Aim of the task
When you reach the line containing "rung — no summit" in the records below, start copying exactly, and stop once you have copied the line containing "where lane A's".

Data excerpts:

• • • • • • •

import Summits.QuantumFields.YangMills.Theorems.LuscherReductionTwistedTraceScalingBODefectRates
import Summits.QuantumFields.YangMills.Theorems.FlatTubeReductionFibreMassRecordNumerology
import HarnessLib

/-!
# SUPER-POLYNOMIAL DEFECT PIECES ARE `O(λ_b²)` (indeed `o(λ_b²)`): the rate-twin form `∀ a > 0, ∀ᶠ β, b β² ≤ a·bareLambda(L³β)²` for rates `b² ≤ P·e^{−q·btLog β²}/(β^{-1})^m`
# (route `FlatTubeReduction`, crux K1 `NearFlatRatioLaw` stmt-QuantumFields-24720; seat `ym-line-ftr-p1` g17; rate twin «ratepack-v6», stub `stub_hODpot_A`; R2b1 RECORD rung — no summit
# statement is proved here)

WHY (crux workfile `Lines/ratepack-v6-port-g17.md` §3).  The registered stub `stub_hODpot_A` (lane A's (B-OD) shape with a second-moment potential) asks for the rate `b_A² = O(λ_b(L³β)²)`
where lane A's ✓`hOD_record` has `b² = o(λ_b)`.  Of the four defect pieces (`…BODefectHODFixed.hdef_fixed`: core, FP tail, outer region, dual-BO shell) the three NON-CORE ones are
super-polynomially small (`…BODefectTailRate`, `…BODefectOutRate`, `…BODefectShellRate`: `b_i² ≤ P·e^{−qℓ²}/β^{-m}`), and lane A's `…BODefectRates.sq_rate_small_of_exp_btLog_sq` turns
that into `∀ a > 0, ∀ᶠ β, b_i² ≤ a·λ_b`.  This file gives the rate-twin form with `λ_b²` — so the non-core pieces of `stub_hODpot_A` port VERBATIM and only the core piece
(central quasimode rate + transport colour term) is crux-sized.
* ★ `sq_rate_small_sq_of_exp_btLog_sq` — `b² ≤ P·e^{−q·btLog β²}/powScale 1 β^m` eventually ⇒ `∀ a > 0, ∀ᶠ β, b β² ≤ a·bareLambda(L³β)²` (divide by `λ_b² ≥ powScale 1/L²`, apply the
  landed lemma to `b/λ_b` with `m+1`, use `λ_b ≤ 1` eventually); ★ `sq_rate_small_sq_of_exp_btLog_sq'` (the `∃ a` form used by `AnalyticRatePotInput.hb_small`).
HONEST FRAMING: bookkeeping; the core piece of `stub_hODpot_A` is OPEN; femto rung R2b1 (RECORD label); not infinite volume, not a gap, not Clay.  No defs, no named facts, no `sorry`.
-/

set_option autoImplicit false

noncomputable section

open Filter Topology Real
open Literature.MathematicalPhysics.QuantumFieldTheory
open Literature.MathematicalPhysics.QuantumLattice

namespace Summit.QuantumFields.YangMills.Theorems.FemtoTransferGap.TwoLattice.ConstTube

open Summit.QuantumFields.YangMills.Theorems.FemtoTransferGap
open Summit.QuantumFields.YangMills.Theorems.FemtoTransferGap.TwoLattice

variable {L : ℕ} [NeZero L]

/-- ★ **Super-polynomial rates are `o(λ_b²)`**: if `b β² ≤ P·e^{−q·btLog β²}/powScale 1 β^m` eventually (`q > 0`, `P ≥ 0`), then `∀ a > 0`, eventually `b β² ≤ a·bareLambda(L³β)²`.
[cite: Luscher1983, §1] -/
theorem sq_rate_small_sq_of_exp_btLog_sq {q P : ℝ} (hq : 0 < q) (hP : 0 ≤ P) (m : ℕ) {b : ℝ → ℝ}
    (hb : ∀ᶠ β : ℝ in atTop, b β ^ 2 ≤ P * Real.exp (-(q * btLog β ^ 2)) / powScale 1 β ^ m) :
    ∀ a : ℝ, 0 < a → ∀ᶠ β : ℝ in atTop, b β ^ 2 ≤ a * bareLambda ((L : ℝ) ^ 3 * β) ^ 2 := by
  intro a ha
  have hL1 : (1 : ℝ) ≤ L := by exact_mod_cast NeZero.one_le
  have hL2 : (0 : ℝ) < (L : ℝ) ^ 2 := by positivity
  -- the rate of `b/λ_b`
  have hb' : ∀ᶠ β : ℝ in atTop, (b β / bareLambda ((L : ℝ) ^ 3 * β)) ^ 2 ≤ (P * (L : ℝ) ^ 2) * Real.exp (-(q * btLog β ^ 2)) / powScale 1 β ^ (m + 1) := by
    filter_upwards [hb, eventually_ge_atTop (1 : ℝ)] with β hbβ hβ1
    have hlam := powScale_le_sq_bareLambda (L := L) hβ1 (show (3 : ℝ) / 4 ≤ 1 by norm_num)
    have hps : 0 < powScale 1 β := powScale_pos 1 β
    have hlam0 : 0 < bareLambda ((L : ℝ) ^ 3 * β) ^ 2 := lt_of_lt_of_le (by positivity) (show powScale 1 β / (L : ℝ) ^ 2 ≤ _ by rw [div_le_iff₀ hL2]; linarith)
    rw [div_pow, div_le_iff₀ hlam0, pow_succ]
    calc b β ^ 2 ≤ P * Real.exp (-(q * btLog β ^ 2)) / powScale 1 β ^ m := hbβ
      _ = P * Real.exp (-(q * btLog β ^ 2)) / powScale 1 β ^ m * ((L : ℝ) ^ 2 / powScale 1 β) * (powScale 1 β / (L : ℝ) ^ 2) := by field_simp
      _ ≤ P * Real.exp (-(q * btLog β ^ 2)) / powScale 1 β ^ m * ((L : ℝ) ^ 2 / powScale 1 β) * bareLambda ((L : ℝ) ^ 3 * β) ^ 2 := by
          refine mul_le_mul_of_nonneg_left (by rw [div_le_iff₀ hL2]; linarith) (by positivity)
      _ = P * (L : ℝ) ^ 2 * Real.exp (-(q * btLog β ^ 2)) / (powScale 1 β ^ m * powScale 1 β) * bareLambda ((L : ℝ) ^ 3 * β) ^ 2 := by field_simp
  have h := sq_rate_small_of_exp_btLog_sq (L := L) hq (by positivity) (m + 1) hb' a ha
  -- `λ_b ≤ 1` eventually, so `(b/λ_b)² ≤ aλ_b ≤ a` and `b² ≤ aλ_b²`
  filter_upwards [h, eventually_ge_atTop (2 : ℝ)] with β hβ hβ2
  have hB : 2 ≤ (L : ℝ) ^ 3 * β := by nlinarith [one_le_pow₀ (M₀ := ℝ) hL1 (n := 3)]
  obtain ⟨hl0, hl1⟩ := bareLambda_pos_le_one hB
  rw [div_pow, div_le_iff₀ (pow_pos hl0 2)] at hβ
  calc b β ^ 2 ≤ a * bareLambda ((L : ℝ) ^ 3 * β) * bareLambda ((L : ℝ) ^ 3 * β) ^ 2 := hβ
    _ ≤ a * 1 * bareLambda ((L : ℝ) ^ 3 * β) ^ 2 := by gcongr
    _ = a * bareLambda ((L : ℝ) ^ 3 * β) ^ 2 := by ring

/-- ★ The `∃ a` form (the shape of `RateTube.AnalyticRatePotInput.hb_small` and of `stub_hODpot_A`). [folklore] -/
theorem sq_rate_small_sq_of_exp_btLog_sq' {q P : ℝ} (hq : 0 < q) (hP : 0 ≤ P) (m : ℕ) {b : ℝ → ℝ}
    (hb : ∀ᶠ β : ℝ in atTop, b β ^ 2 ≤ P * Real.exp (-(q * btLog β ^ 2)) / powScale 1 β ^ m) :
    ∃ a : ℝ, ∀ᶠ β : ℝ in atTop, b β ^ 2 ≤ a * bareLambda ((L : ℝ) ^ 3 * β) ^ 2 :=
  ⟨1, by simpa only [one_mul] using sq_rate_small_sq_of_exp_btLog_sq (L := L) hq hP m hb 1 one_pos⟩

end Summit.QuantumFields.YangMills.Theorems.FemtoTransferGap.TwoLattice.ConstTube

end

• • • • • • •

Exercise response
# (route `FlatTubeReduction`, crux K1 `NearFlatRatioLaw` stmt-QuantumFields-24720; seat `ym-line-ftr-p1` g17; rate twin «ratepack-v6», stub `stub_hODpot_A`; R2b1 RECORD rung — no summit
# statement is proved here)

WHY (crux workfile `Lines/ratepack-v6-port-g17.md` §3).  The registered stub `stub_hODpot_A` (lane A's (B-OD) shape with a second-moment potential) asks for the rate `b_A² = O(λ_b(L³β)²)`
where lane A's ✓`hOD_record` has `b² = o(λ_b)`.  Of the four defect pieces (`…BODefectHODFixed.hdef_fixed`: core, FP tail, outer region, dual-BO shell) the three NON-CORE ones are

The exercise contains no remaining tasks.